JAKARTA – Penjualan Sukuk Ritel (SR) seri SR023 hingga saat ini mencapai Rp 3,069 triliun. Pemerintah masih membuka penawaran SBN ritel ini hingga 15 September 2025.
Berdasarkan data Bareksa pada Rabu (3/9/2025) pukul 10.00 WIB, penjualan SR023 tenor 3 tahun mencapai Rp 1,89 triliun atau 12,62% dari kuota Rp 15 triliun.
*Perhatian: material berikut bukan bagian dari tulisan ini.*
/-- item stmt-CriticalPhenomena-4672 · aside · rank 3 · open · by planner
why it might fail: An asymmetric or indefinite 2|2 radial OS matrix of the bulk critical four-point function (MC at β_c = 0.22165463, ball R ≪ L, weights Δ = 0.518) persisting as δ → 0 refutes it and clause (ii); no lattice tool controls the SIGN of this form: Lebowitz U₄ ≤ 0 is entrywise, only the pairing part PSD.
sources: doi:10.1007/JHEP08(2015)022, MenesesEtAl2019, PolandRychkovVichi2019, Mack1975, arXiv:2210.13482, Lebowitz1974
[crux] (P3) of the card, the first level with content beyond two-point isotropy: under the same
hypotheses on ρ, Δ, S, for every finite family of two-point configurations X_a : Fin 2 → ℝ³ in the
punctured open unit ball with X_a 0 ≠ X_a 1, the matrix M_ab = ‖X_b 0‖^(−2Δ) ‖X_b 1‖^(−2Δ) · S 4
(X_a 0, X_a 1, ιX_b 0, ιX_b 1) is Matrix.PosSemidef — non-negativity of the conformal partial-wave
content of the critical four-point function in the 2|2 channel through a sphere; its symmetry half
is inversion covariance of S 4 at sphere-separated 2|2 configurations. A special case of
InversionPositiveLimit, independently attackable (pairing part PSD by TwoPointSpherePositivity ⊗
Schur; the signed Lebowitz correction U₄ ≤ 0 is the whole difficulty) and independently refutable by
Monte Carlo. [difficulty: XL] -/
@[route_item "route-CriticalPhenomena-PositivityBegetsConformality"]
def FourPointConeMembership : Prop :=
  ∀ (ρ : ℝ → ℝ) (Δ : ℝ) (S : Literature.Probability.LatticeModels.CorrFamily 3), (∀ δ ∈ Set.Ioc (0:ℝ) 1, 0 < ρ δ) → Literature.Probability.LatticeModels.HasPointwiseScalingLimit (Literature.Probability.LatticeModels.criticalCorr 3) ρ S → (∀ n z, z ∉ Literature.Probability.LatticeModels.NonCoincident 3 n → S n z = 0) → Literature.Probability.LatticeModels.IsNondegenerateTwoPoint S → Literature.Probability.LatticeModels.IsTranslationInvariant S → Literature.Probability.LatticeModels.IsScaleCovariant Δ S → ∀ (m : ℕ) (X : Fin m → Fin 2 → EuclideanSpace ℝ (Fin 3)), (∀ a i, X a i ≠ 0 ∧ ‖X a i‖ < 1) → (∀ a, X a 0 ≠ X a 1) → (Matrix.of fun a b : Fin m => (∏ i, ‖X b i‖ ^ (-(2 * Δ))) * S 4 (Fin.append (X a) (fun i => EuclideanGeometry.inversion 0 1 (X b i)))).PosSemidef

/-- item stmt-CriticalPhenomena-4673 · support · rank 9 · closed · proved by Summit.CriticalPhenomena.Ising3DConformalLimit.PositivityBegetsConformalityMoebiusOfInversionPositive.moebiusOfInversionPositive_proof @ 26ff6b64475b (prover) · by planner
sources: FrancescoMathieuSenechal1997, GlimmJaffe1987, BenedettiPetronio1992, Mack1975
[support] (M), the glue used in the assembly (card P0 + P4): for ρ > 0 on (0,1], Δ, S a pointwise
scaling limit of criticalCorr 3 normalised off NonCoincident, non-degenerate, translation invariant,
scale covariant with Δ, and inversion positive with weight Δ (the conclusion of
InversionPositiveLimit, verbatim), S is IsMoebiusCovariant Δ. Proof plan (provable now): permutation
symmetry of S (criticalCorr is a spin-monomial expectation, symmetric; limits are unique on
NonCoincident; 0 = 0 off it) + PositivityImpliesInversionCovariance + InversionBegetsRotations, then
IsMoebiusCovariant := ⟨⟨translation, rotation⟩, scale, inversion⟩. [difficulty: provable-now] -/
@[route_item "route-CriticalPhenomena-PositivityBegetsConformality", crux]
def MoebiusOfInversionPositive : Prop :=
  ∀ (ρ : ℝ → ℝ) (Δ : ℝ) (S : Literature.Probability.LatticeModels.CorrFamily 3), (∀ δ ∈ Set.Ioc (0:ℝ) 1, 0 < ρ δ) → Literature.Probability.LatticeModels.HasPointwiseScalingLimit (Literature.Probability.LatticeModels.criticalCorr 3) ρ S → (∀ n z, z ∉ Literature.Probability.LatticeModels.NonCoincident 3 n → S n z = 0) → Literature.Probability.LatticeModels.IsNondegenerateTwoPoint S → Literature.Probability.LatticeModels.IsTranslationInvariant S → Literature.Probability.LatticeModels.IsScaleCovariant Δ S → (∀ (m : ℕ) (k : Fin m → ℕ) (X : (a : Fin m) → Fin (k a) → EuclideanSpace ℝ (Fin 3)), (∀ a i, X a i ≠ 0 ∧ ‖X a i‖ < 1) → (∀ a, Function.Injective (X a)) → (Matrix.of fun a b : Fin m => (∏ i, ‖X b i‖ ^ (-(2 * Δ))) * S (k a + k b) (Fin.append (X a) (fun i => EuclideanGeometry.inversion 0 1 (X b i)))).PosSemidef) → Literature.Probability.LatticeModels.IsMoebiusCovariant Δ S

-- `MoebiusOfInversionPositive` holds: proved by `Summit.CriticalPhenomena.Ising3DConformalLimit.PositivityBegetsConformalityMoebiusOfInversionPositive.moebiusOfInversionPositive_proof` @ 26ff6b64475b (its module imports this route file, so no `_holds` link can be stated here).

/-- item stmt-CriticalPhenomena-4674 · support · rank 9 · closed · proved by Summit.CriticalPhenomena.Ising3DConformalLimit.Theorems.positivityImpliesInversionCovariance_proof @ f42349d5b6d8 (prover) · by planner
sources: GlimmJaffe1987, OsterwalderSchrader1973, Mack1975, FrancescoMathieuSenechal1997
[support] the Lemma (card P0), abstract over CorrFamily 3: if S vanishes off NonCoincident, is
permutation symmetric (S n (z ∘ σ) = S n z), scale covariant with Δ and inversion positive with
weight Δ (same matrix family as in InversionPositiveLimit), then IsInversionCovariant Δ S. Proof:
PosSemidef ⇒ symmetric Gram matrix, w(Y)S(X ⊔ ιY) = w(X)S(Y ⊔ ιX); a configuration Z avoiding 0 and
the unit sphere splits as Z = X ⊔ ιY with X = Z ∩ B, Y = ι(Z ∖ B̄), and the symmetry is S(ιZ) =
∏‖z‖^(2Δ) S(Z) after a permutation; configurations touching the unit sphere: inversion positivity
w.r.t. the sphere of radius r follows by scale covariance (D_r conjugation multiplies M by a
positive diagonal matrix on both sides), pick r ∉ {‖z_i‖} and use ι = D_(1/r²) ∘ ι_r; coincident
configurations: both sides vanish (ι injective). Arity-0 configurations are allowed (S 0 of the
empty configuration is the vacuum entry). [difficulty: provable-now] -/
@[route_item "route-CriticalPhenomena-PositivityBegetsConformality"]
def PositivityImpliesInversionCovariance : Prop :=
  ∀ (Δ : ℝ) (S : Literature.Probability.LatticeModels.CorrFamily 3), (∀ n z, z ∉ Literature.Probability.LatticeModels.NonCoincident 3 n → S n z = 0) → (∀ (n : ℕ) (σ : Equiv.Perm (Fin n)) (z : Fin n → EuclideanSpace ℝ (Fin 3)), S n (fun i => z (σ i)) = S n z) → Literature.Probability.LatticeModels.IsScaleCovariant Δ S → (∀ (m : ℕ) (k : Fin m → ℕ) (X : (a : Fin m) → Fin (k a) → EuclideanSpace ℝ (Fin 3)), (∀ a i, X a i ≠ 0 ∧ ‖X a i‖ < 1) → (∀ a, Function.Injective (X a)) → (Matrix.of fun a b : Fin m => (∏ i, ‖X b i‖ ^ (-(2 * Δ))) * S (k a + k b) (Fin.append (X a) (fun i => EuclideanGeometry.inversion 0 1 (X b i)))).PosSemidef) → Literature.Probability.LatticeModels.IsInversionCovariant Δ S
Sementara itu, SR023 tenor 5 tahun terjual Rp 1,17 triliun atau 23,51% dari kuota Rp 5 triliun.
Head of PR & Corporate Communication Bibit, William, mengatakan investor di Bibit lebih banyak berminat pada SR023 tenor 3 tahun.
“SR023 tenor 3 tahun lebih cocok untuk investor yang mengincar investasi yang aman, Syariah, sekaligus untuk jangka waktu yang lebih pendek,” ujarnya, Senin (1/9/2025).
EVP Corporate Communication & Social Responsibility BCA, Hera F. Haryn, menyambut baik penerbitan SR023 sebagai kontribusi mendorong pertumbuhan ekonomi nasional.
“Hingga Senin (1/9/2025), pemesanan SR023 di BCA mencapai Rp 600 miliar dengan komposisi terbesar pada tenor 3 tahun,” kata Hera, Selasa (2/9/2025).
GM Wealth Management PT Bank Negara Indonesia (BNI), Henny Eugenia, mengungkapkan pembelian SR023 di BNI juga terus bertumbuh.
Hingga Selasa (2/9/2025), nilai transaksi SR023 melalui BNI tercatat sebesar Rp 130 miliar, dengan mayoritas pemesanan pada tenor 3 tahun (SR023T3).
“Secara historis, pemesanan pada tenor pendek lebih banyak dilakukan dan menyesuaikan horizon investasi bagi investor ritel di tujuan keuangan jangka pendek hingga menengah,” ujar Henny, Selasa (2/9/2025).
Menurut Henny, tren penurunan suku bunga yang diprediksi akan berlanjut mendorong prospek positif untuk SR023. Imbal hasil yang ditawarkan juga lebih tinggi dari deposito counter rate.
“Maka kami optimistis penjualan SR023 secara nasional akan mencapai target penjualan,” imbuhnya.